Tyler Cowen’s post on Marginal Revolution today gives an interesting take on the effects of jettisoning Millian liberalism from the left / Progressive ideology. Not only would eugenicist ideas have never gained any traction historically, he argues, but the lack of appreciation for the broader philosophy of individual liberty is “one reason why the commitment of the current Left to free speech just isn’t very strong”.

In support of this argument Nick Cowen, PhD candidate in Political Economy at KCL, has just published a paper in American Journal of Political Science titled “Millian Liberalism and Extreme Pornography“. Here is the abstract:

How sexuality should be regulated in a liberal political community is an important, controversial theoretical and empirical question–as shown by the recent criminalization of possession of some adult pornography in the United Kingdom. Supporters of criminalization argue that Mill, often considered a staunch opponent of censorship, would support prohibition due to his feminist commitments. I argue that this account underestimates the strengths of the Millian account of private conduct and free expression, and the consistency of Millian anticensorship with feminist values. A Millian contextual defense of liberty, however, suggests several other policy approaches to addressing the harms of pornography.

This seems perfectly consistent with Tylers’s claims regarding the state of contemporary left ideology and free speech. In the paper, Nick documents the recent the prohibition of “extreme pornography” in the UK under the Criminal Justice and Immigration Act (2008) and its recent extension in the 2015 Criminal Justice and Courts Act, which have reinvigorated arguments for censorship. He shows how feminist supporters of the law, though critical of its implementation in particular cases, inappropriately apply Mill in support of censorship.

“Millian liberalism sees rights as political, not metaphysical. Critiquing the ontological status of rights does not impact straightforwardly on the content of the rights that a Millian defends. The harm principle affirms a tractable set of rights that includes possession of extreme pornography. Rather than rendering the harm principle indeterminate, the “Applications” section of On Liberty helps to establish its boundaries by explaining what counts as private conduct to be protected from state intrusion. Moreover, Mill’s argument in The Subjection of Women does not support censorship.”

“A Millian anticensorship position stands not on affirming rights in the abstract, but on critical observations of what happens when governments censor.
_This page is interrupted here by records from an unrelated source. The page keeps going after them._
/-- **Registered sub-goal form** (stub `slaving_ricAt_eq_zero_near_hole` of the crux item) of
`exists_ricAt_eq_zero_near_hole`: the vacuum equations and their first derivative in the lab chart
of the crux hypothesis, on hole-following tubes at late times. [folklore] -/
theorem slaving_ricAt_eq_zero_near_hole : open Literature.Geometry.Lorentzian Filter Topology in ∀ {X : Type} [TopologicalSpace X] [ChartedSpace E3 X] [IsManifold (𝓡 3) ((⊤ : ℕ∞) : WithTop ℕ∞) X] [ConnectedSpace X] {D : InitialDataSet (𝓡 3) X} (𝒟 : VacuumCauchyDevelopment D) {N : ℕ} {M a : Fin N → ℝ} {Λ : Fin N → ℝ → lorentzGroup} {ξ : Fin N → ℝ → E3} {γ : ℝ} {U : Opens E4}, (∀ i t, |((Λ i t : E4 ≃L[ℝ] E4) (E4.basisVector 0)) 0| ≤ γ) → (∀ i, ContDiff ℝ ((⊤ : ℕ∞) : WithTop ℕ∞) (ξ i) ∧ ContDiff ℝ ((⊤ : ℕ∞) : WithTop ℕ∞) (fun t ↦ ((Λ i t : E4 ≃L[ℝ] E4) : E4 →L[ℝ] E4))) → (∀ i j, i ≠ j → Tendsto (fun t ↦ ‖ξ i t - ξ j t‖) atTop atTop) → ∀ {Φ : U → 𝒟.carrier}, ContMDiff 𝓘(ℝ, E4) (𝓡 4) ((⊤ : ℕ∞) : WithTop ℕ∞) Φ → Tendsto (fun t ↦ 𝒟.toSpacetime.deviationCk ⟨U, fun x ↦ Minkowski.bilin + ∑ i, (boostedKerrBilin (Λ i (x 0)) (E4.ofTimeSpace (x 0) (ξ i (x 0))) (M i) (a i) x - Minkowski.bilin), fun x ↦ x 0, E4.spatialNorm⟩ Φ 0 t) atTop (𝓝 0) → ∀ (i : Fin N) (R : ℝ) {r₀ : ℝ}, 0 < r₀ → ∃ T : ℝ, ∀ x : U, T < x.1 0 → ‖E4.spatial x.1 - ξ i (x.1 0)‖ < R → r₀ < Kerr.radius (a i) (poincareInv (Λ i (x.1 0)) (E4.ofTimeSpace (x.1 0) (ξ i (x.1 0))) x.1) → MetricCoord.ricAt (fun z ↦ 𝒟.toSpacetime.deviationExtend ⟨U, fun x ↦ Minkowski.bilin + ∑ i, (boostedKerrBilin (Λ i (x 0)) (E4.ofTimeSpace (x 0) (ξ i (x 0))) (M i) (a i) x - Minkowski.bilin), fun x ↦ x 0, E4.spatialNorm⟩ Φ z + (Minkowski.bilin + ∑ i, (boostedKerrBilin (Λ i (z 0)) (E4.ofTimeSpace (z 0) (ξ i (z 0))) (M i) (a i) z - Minkowski.bilin))) x.1 = 0 ∧ fderiv ℝ (MetricCoord.ricAt (fun z ↦ 𝒟.toSpacetime.deviationExtend ⟨U, fun x ↦ Minkowski.bilin + ∑ i, (boostedKerrBilin (Λ i (x 0)) (E4.ofTimeSpace (x 0) (ξ i (x 0))) (M i) (a i) x - Minkowski.bilin), fun x ↦ x 0, E4.spatialNorm⟩ Φ z + (Minkowski.bilin + ∑ i, (boostedKerrBilin (Λ i (z 0)) (E4.ofTimeSpace (z 0) (ξ i (z 0))) (M i) (a i) z - Minkowski.bilin)))) x.1 = 0 :=
  fun 𝒟 _ _ _ _ _ _ _ hγ hsm hsep _ hΦ hdev i R _ hr₀ ↦
    exists_ricAt_eq_zero_near_hole 𝒟 hγ hsm hsep hΦ hdev i R hr₀

end Summit.FinalStateConjecture.FinalStateConjecture.Theorems.SublinearIsFree.Slaving

end
import Summits.FinalStateConjecture.FinalStateConjecture.Theorems.ZeroEnergyKerrOrBombStationaryLimitReductionRecutCoveringJunctionCore
import Summits.FinalStateConjecture.FinalStateConjecture.Theorems.ZeroEnergyKerrOrBombStationaryLimitReductionKerrIsometryRigidityWave3EndTopology
import HarnessLib

/-!
# Route ZeroEnergyKerrOrBomb · crux `FinalStateFromKerrOrBomb` (stmt-FinalStateConjecture-17839), line `SketchIdeator1` —
# stub `stub_recutJunctionCoreB` (m5, boost-honest junction core), wave 7: the DEEP-EXIT plumbing lemma of Step F

Helper file (`--supports stmt-FinalStateConjecture-17839`; registered helper `recutJunction_deepExit`) of the lead's wave-7 stub
worker W18 (2026-08-17); companion of `…RecutCoreBLorentz.lean` (bricks B1a/B1b, whose conclusions enter here as HYPOTHESES).
Plan `work/stubs/W17-boost-audit.md` §7.2, Step F (F1); report `work/stubs/W18-report.md`.

Content (`recutJunction_deepExit`). Hypotheses, copied from the binder list of `SigM.stub_recutJunctionCoreB`: monotone radii,
the coordinate deepness clause (iii-c), Kerr identifications (with `cᵢ = 1`, p144329), the certified agreement clause (a_R), (e⁺);
then, as hypotheses, the conclusions of B1b (`timeᵢ ≤ lab + |cᵢ⁰| + 1` on lab-late certified coordinates), of the lateness transfer
(`timeᵢ ≥ T*` on lab-late certified coordinates) and of the neighbour brick B3 (late certified flat ∧ d.o.c.-part coordinates are far
from hole `i`: `radiusᵢ ≥ R*`, any `R*`). Conclusion: for margins `s₀, W₀ ≥ 0` and requests `T*, R*` there is a lab time `T` such
that whenever the lab-vertical coordinate segment `t ↦ y + t e₀`, `0 ≤ t ≤ τ₁ − y⁰`, from a flat coordinate `y` with `T ≤ y⁰ ≤ τ₁`
leaves the flat domain `U₀`, its FIRST exit `yₑ = y + tₑ e₀` (`0 < tₑ`, `y⁰ + tₑ ≤ τ₁`, `y + t e₀ ∈ U₀` on `[0, tₑ)`) is, for some
hole `i`, the moved identification point `Pᵢ Θᵢ x` of a Kerr–Schild point `x ∈ Kerr.exterior` (so a d.o.c.-part coordinate) with
`r(x) ≥ R*`, rest time `(Θᵢ x)⁰ ≥ T*`, DEEP `Aᵢ.radius (Θᵢ x) ≤ Rᵢ((Θᵢ x)⁰ − s₀) − W₀` and `(Θᵢ x)⁰ ≤ yₑ⁰ + |cᵢ⁰| + 1`; and the
same holds for the approximants `y + t e₀`, `t ∈ [tₑ − η, tₑ)` (`η > 0`), which are moreover flat coordinates at which the hole
chart and the flat chart AGREE ((a_R)). This is exactly what ingredient (α) (p141985) consumes at the exit (F1a) and what the
prefix argument `Ψ₀ y ≤ Ψ₀ (y + t e₀) = ψᵢ (y + t e₀)` needs. Mechanism: first exit by completeness of `ℝ`; (iii-c) at the
margins `(s₀ + 1, W₀ + 2C + 1)` makes `yₑ` deep; along the lab vertical the rest-frame preimage moves by `(t − tₑ) Λᵢ⁻¹ e₀`, so
approximants within `η = 1/(‖Λᵢ⁻¹e₀‖ + 1)` stay deep at `(s₀, W₀)`; they are late flat coordinates, hence d.o.c.-part
coordinates `Pᵢ Θᵢ x'` ((e⁺)), far by B3, and `Pᵢ⁻¹ yₑ = lim Θᵢ x'` is again some `Θᵢ x̄` by the far-closure lemma
(`kerrChartedWith_closure_of_radius_ge`: Bolzano–Weierstrass with the tilt/radius bounds of the identification). No isochrony.
Elementary; no named fact, nothing restated. Reference: Dafermos–Luk arXiv:1710.01722, Conjecture 1 (b)–(c) (late-time
multi-chart bookkeeping; formalisation-internal).
-/

set_option linter.dupNamespace false
set_option maxSynthPendingDepth 3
In the case of pornography, regulation addressing “cultural harm” leads authorities to punish arbitrarily members of sexual minority groups for the crimes and social problems of the rest of the community. Moreover, far from being valueless, queer feminist accounts of pornography, even extreme pornography, acknowledge its role in education and self-development, including the affirmation of alternative sexual identities. These accounts suggest that Millian defenses of free expression are applicable to sexually explicit expression. The anticensorship position does not affirm unlimited rights to free expression, but proposes boundaries that rule out certain kinds of state intervention, including the ban on extreme pornography as presently constituted.”

The whole paper is worth a read.

Curious, also, how censorship regulation in this case was also coupled with issues of immigration. The 2008 act, in criminalizing extreme pornography, also gave the Secretary of State the power to designate immigrants as “foreign criminals”. This grants the state the ability to subject immigrants to compliance with additional regulations, with failure to do so being imprisonable offences. Progressives at the turn of the century were some of the first to justify immigration restrictions based on only on the quantity, but the “quality” of immigrants (Thomas Leonard eloquently documents this one of my favorite history of economics papers). Both of these positions, it seems to me, stem from the ease at which many on the left are willing to trade-off protection of individual liberty for the belief that the apparatus of the state can be wielded for the particular aims and purposes they themselves support.